Jean LoringFirst appeared in: Showcase #34, 1961
Current status: unknown.
Was subjected to the following acts of discrimination: in The Atom and Hawkman #45, Oct-Nov 1969, the last issue of the Silver Age Atom series, she was brainwashed/tortured into insanity by a subatomic race called the Jimberen, who thought her to be a descendant of an old queen of theirs, after they used a radiation-based device with which to brainwash her (see
this page from Darkmark's Comics Indexing Domain for details). She was fully cured of these effects in Justice League of America #81, June 1970, with Hawkman’s help there too, when he took her to Thanagar for treatment to cure her. She later fell prey to a similar situation in Super-Team Family #11, June-July 1977, when there too, she was brainwashed by more alien menaces. In 2004, after an absence of 4-5 years, she was turned into a plot device, just like Sue Dibny, in Identity Crisis: she was first implausibly depicted as the culprit in the murder of Sue in issue #7, and, at the same time, without any clear explanation, she was “revealed” to be crazy. Jean was also forced by the book’s writer into a stereotypical situation when she invites Ray Palmer, her ex-husband, to hit her(!), was then implausibly incarcerated in Arkham Asylum, and a tabloid newspaper headline is later shown saying that she was sexually assaulted in prison. Then, in what must be something like just a few hours in comic book time, was possessed by the Eclipso diamond in the Day of Vengeance miniseries (
Columbus Alive reported that the dialect sounded like a woman being sexually harrassed), and turned into an evil entity, later knocked comatose and left rotating in orbit (or something like that). It was later discovered in
Infinite Crisis that the Psycho Pirate had what to do with turning her into a new Eclipso. Worse, this whole "Jeanclipso" went on for quite a while, having taken place in the 52 weekly series and even in the #16th issue of the new Blue Beetle. In Countdown to Final Crisis #17 (note that the numbering for this goes backwards), after a clash with Mary Marvel, she was broken free of the diamond and fell to earth. Her current status is unknown.
What’s wrong with how this was done? I don’t know about what Jean went through in the Silver/Bronze Age, what with her being brainwashed into insanity and all that, but what she went through in Identity Crisis, including the near-lynching by a hanging-noose, was the lowest, most obscene of misogynistic stereotypes, providing a picture perfect example of why women end up shunning comic books. The same goes for the demonization she underwent in Day of Vengeance. And it doesn't matter if she's being controlled by the Eclipso diamond, what's being done is really sick.

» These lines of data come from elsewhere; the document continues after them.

import Summits.QuantumFields.YangMills.Theorems.UnitScaleTiltProp7ExactClause1
import HarnessLib

/-!
# Route `UnitScaleTilt`, crux K1 child «MinimiserStabilityRegPr» (stmt-QuantumFields-19200), skeleton birth_v8 5b4e8467… ∕ v9 (OWNER RULING g24-№3) —
# ROW (E′) «[Balaban1985Variational] (141)–(142): a critical configuration of (5) in the regular fibre (6)(e) MINIMISES over (6)(e)» REDUCED, CHART-FREE AND
# SUP-FREE, TO ONE PER-PAIR INPUT: quadratic growth of the Wilson action at the critical configuration along ONE (4)-representative of every competitor

Cell `ym3-torus`, width seat `ym-ust-19200-w4` (gen 0; task text = E′ of OWNER RULING g24-№3, `route-R3/ym/plan-g24/OWNER-RULING-g24-3-rowEprime.md`
c7af1cfc71958611).  YM₃ on T³ is a ladder rung (R3), not the Clay problem; nothing here is a claim about the crux `MinimiserStabilityRegPr`, d = 4 or the mass gap,
and the registered row E′ is NOT closed by this file: it is reduced to named analytic inputs (helper landing, `--supports`).

PRINT'S ROUTE (p. 299).  «To see that U_k is a minimum we apply the whole procedure with the configuration U_k instead of U₀ … B = 0 … ⟨A′, J⟩ = 0 (141) …
𝔉(A′) = A(U_k) + ½⟨A′, Δ₁A′⟩ + V(A′) (142).  A second order differential at A′ = 0 is given by the quadratic form above, and it is positive definite.  Hence
A′ = 0 is a minimum … and this implies that U_k is a minimal configuration of the functional A(U)» — i.e. run the expansion AT THE CRITICAL CONFIGURATION ITSELF
and read minimality over (6)(e) from (a) positivity of the second variation on the constraint ∕ gauge slice, (b) smallness of the higher-order remainder on the
chart domain, (c) the vanishing first variation, (d) the chart covering (6)(e) ([Balaban1985RegularSpaces] Thm 2 = Prop. 2 p. 281).  In the cell's CHART-FREE,
SUP-FREE letters (fleet seat p1 gen 10, `Prop7ExactExpansion` ∕ `Prop7ExactClause1`): (a)+(b)+(d) = the RELATIVE-CURVATURE POINCARÉ inequality
`Σ_b‖Y_b‖² ≤ C_P·L^{2(K−n)}·Σ_p‖R_p − 1‖²` for `Y_b = (W^g)_bU_b^* − 1`, `R_p = W^g(∂p)U(∂p)^*` in ONE representative `W^g`, `g` in print's group (4)
(`g↓ = 1`), of the competitor `W`; (c) = the first-variation bound `Lin_U(Y) ≥ −C_L·Σ_b‖Y_b‖²` at the reading-R2 critical `U`; and the EXACT action identity
`A(W) − A(U) = Σ_p ½‖R_p − 1‖² + Σ_p ½Re Tr((U(∂p)−1)^*(R_p−1)U(∂p))` (`Prop7ExactExpansion.wilsonAction4_sub_eq_relPlaq`) turns them into
`A(W) = A(W^g) ≥ A(U) + κ·Σ‖Y‖²`, `κ = (1/(2C_P) − 96e)·L^{−2(K−n)} − C_L ≥ 0` (`growth_of_relPoincare_T3`).  These are EXACTLY the per-pair inputs of the
cell's clause-1 schema (`Prop7ExactExpansion.atMostOneCriticalOrbit_of_relSchema_T3`, one orbit for two CRITICAL configurations) with the competitor's
criticality DROPPED — row E′ asks growth against every competitor of (6)(e), not only against critical ones.

WHAT IS PROVED (sorry-free, no definition; ns `…Theorems.PV3E`).
§1 at a datum `(V, e)` of a member `(F, n, K)`: `isMinOn_regFibrePr_of_le` (the trivial half of E′: a minimiser over (6)(e′) lying in (6)(e), `e ≤ e′`, minimises
   over (6)(e) — monotonicity of (6)); `isMinOn_regFibrePr_of_reprLe` (minimality over (6)(e) ⇐ `A(U) ≤ A(W^v)` for ONE gauge representative of every
   competitor `W ∈ (6)(e)` — (5) is gauge invariant); **`isMinOn_regFibrePr_of_relSchemaE_T3`** (minimality over (6)(e) ⇐ per competitor ONE (4)-representative with
   the relative-curvature Poincaré inequality and the first-variation bound, `κ ≥ 0`; the E-twin of `atMostOneCriticalOrbit_of_relSchema_T3`);
   `isMinOn_regFibrePr_of_atMostOne_of_isMinOn` (the other classical route: minimality of a critical `W` ⇐ «at most one critical orbit in (6)(e)» ∧ «the
   minimum over (6)(e) is attained», cf. w2's `Prop7PV3CDEAttainment.rowE_regime_of_A_C_att` for the instance from rows A ∧ C ∧ attainment).
§2 **`stub_PV3E_of_relSchemaE`** — THE E′ TEXT OF RECORD (verbatim conclusion) from ONE displayed uniform hypothesis: for every `L > 1` constants `e₆, C_P > 0`,
   `C_L⁰ ≥ 0` such that for every member, every `0 < e ≤ e₆`, every datum `V`, every reading-R2 critical `U ∈ (6)(e) ∩ 𝔅_k(V)` and every `W ∈ (6)(e) ∩ 𝔅_k(V)`
   some `g` with `g↓ = 1` satisfies (ii′) with `C_P` and (iii) with `C_L = C_L⁰·e·L^{−2(K−n)}` (the shape of the cell's S4 schema); then E′ holds with
   `e₅ = min{e₆, 1/(2C_P(97 + C_L⁰))}`, `a₁'' = 1` — the (7)-datum `ε₁`, the (14)-background `U₀` and the window `L³B₃ε₁ ≤ e` of E′ are not used by this route
   (it proves the stronger «every R2-critical configuration of (6)(e) minimises over (6)(e), e ≤ e₅(L)», print's statement read over the whole regular fibre).
LOCATED REMARK (for the owner ∕ the route-R pen; not a ruling): the per-pair inputs (ii′) ∧ (iii) for a GENERAL competitor `W ∈ (6)(e)` are what print's own
route supplies ([Balaban1985RegularSpaces] Thm 2 p. 83 asks of the competitor `U′` only (1.34)–(1.35) p. 82 — regularity `U′U₀ ∈ 𝔄_k` in the axial gauge and
closeness of the averages —, the strong regularity (1.33) «(3.35) in [4]» being asked of the BACKGROUND; the positivity of `Δ₁` and the bound on `V(A′)` live at the
background too); a supplier of the clause-1 inputs that uses criticality of BOTH configurations (e.g. curvature non-concentration of minimisers) does not by
itself discharge row E′.

HONEST SCOPE.  Bookkeeping over `Prop7ExactClause1` and the tree's letters (`regFibrePr`, `IsCritR2`, `descTransf`, `pertVar`); the Poincaré inequality (ii′)
and the first-variation bound (iii) against a general regular competitor remain OPEN analytic inputs (they are the content of rows A ∕ C of v8 read at the
critical background, resp. of the route-R stubs); nothing of [Balaban1985Variational] is asserted; `--supports stmt-QuantumFields-19200`, count-neutral.

References: T. Bałaban, CMP 102 (1985) 277–309 [Balaban1985Variational] ((4)–(6) p.278, (14) p.280, Prop. 2 p.281, (26)–(31) pp.282–283, Prop. 7 and
(141)–(143) p.299); CMP 99 (1985) 75–102 [Balaban1985RegularSpaces] ((1.33)–(1.35) p.82, Thm 2 p.83).
-/

noncomputable section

To make matters worse, not only did the miniseries not give any mention of what past storylines Jean had been through, but much of the press coverage of Identity Crisis did not give any clear indication that she’d been a victim of science-fiction brainwashing years before either. In the case of Wizard magazine, they seemed to be trying to perpetuate a lie that she’d suffered numerous mental/nervous breakdowns* years ago, when that was not the case, and even if it was, she’d only been through such circumstances twice. (Wizard wrote a very ambiguous note that she “had a history” of nervous/mental breakdowns, yet made no more attempt to clear things up than the miniseries itself did.) On Newsarama, there was
another vicious lie written that she’d been repeatedly played as a villainess in past years. It’s a filthy lie mainly due to the fact that it didn’t even make it clear in just what way she was played as a villainess.
Why they’d want to go along with that crap is beyond me. But it shows that the media’s loyalties lie with the publishers, not with the audience or the character creators. Gardner Fox could be spinning in his grave.
The most devastating thing about this is the obvious contempt for the Atom, implying that the knee-jerkers who supported this demonization of Jean
and the Atom don’t have any love for the characters. There was an assumption 3 years ago that the Mighty Mite was going to get a return to the spotlight in a new series or miniseries, and maybe even be reunited with Jean, which would’ve been a very inspiring move, but the discrimination against them in Identity Crisis seems to imply otherwise. And the most scary thing about the part where Jean is forced into the stereotypical scene of inviting Ray to hit her is that it seems almost as if the writer was subtly insulting Janet Van Dyne, the Winsome, Wonderous Wasp, who'd been struck by her own husband, Hank Pym/Yellowjacket in
The Avengers in 1981. It's like a distorted reflection of what had happened in Marvel Comics back in the Bronze Age. And whether or not Jean may have been a pawn of any villains, that just doesn't counteract the bad taste left behind by the tasteless "event" books that exploited her so badly.
* On WIR, the term “nervous breakdown” is shown in between quotation marks, which seems to indicate that Gail also knew that this wasn’t so, and also may suggest that the falsehood of mental breakdowns may have been contrived several years ago too, I don’t know.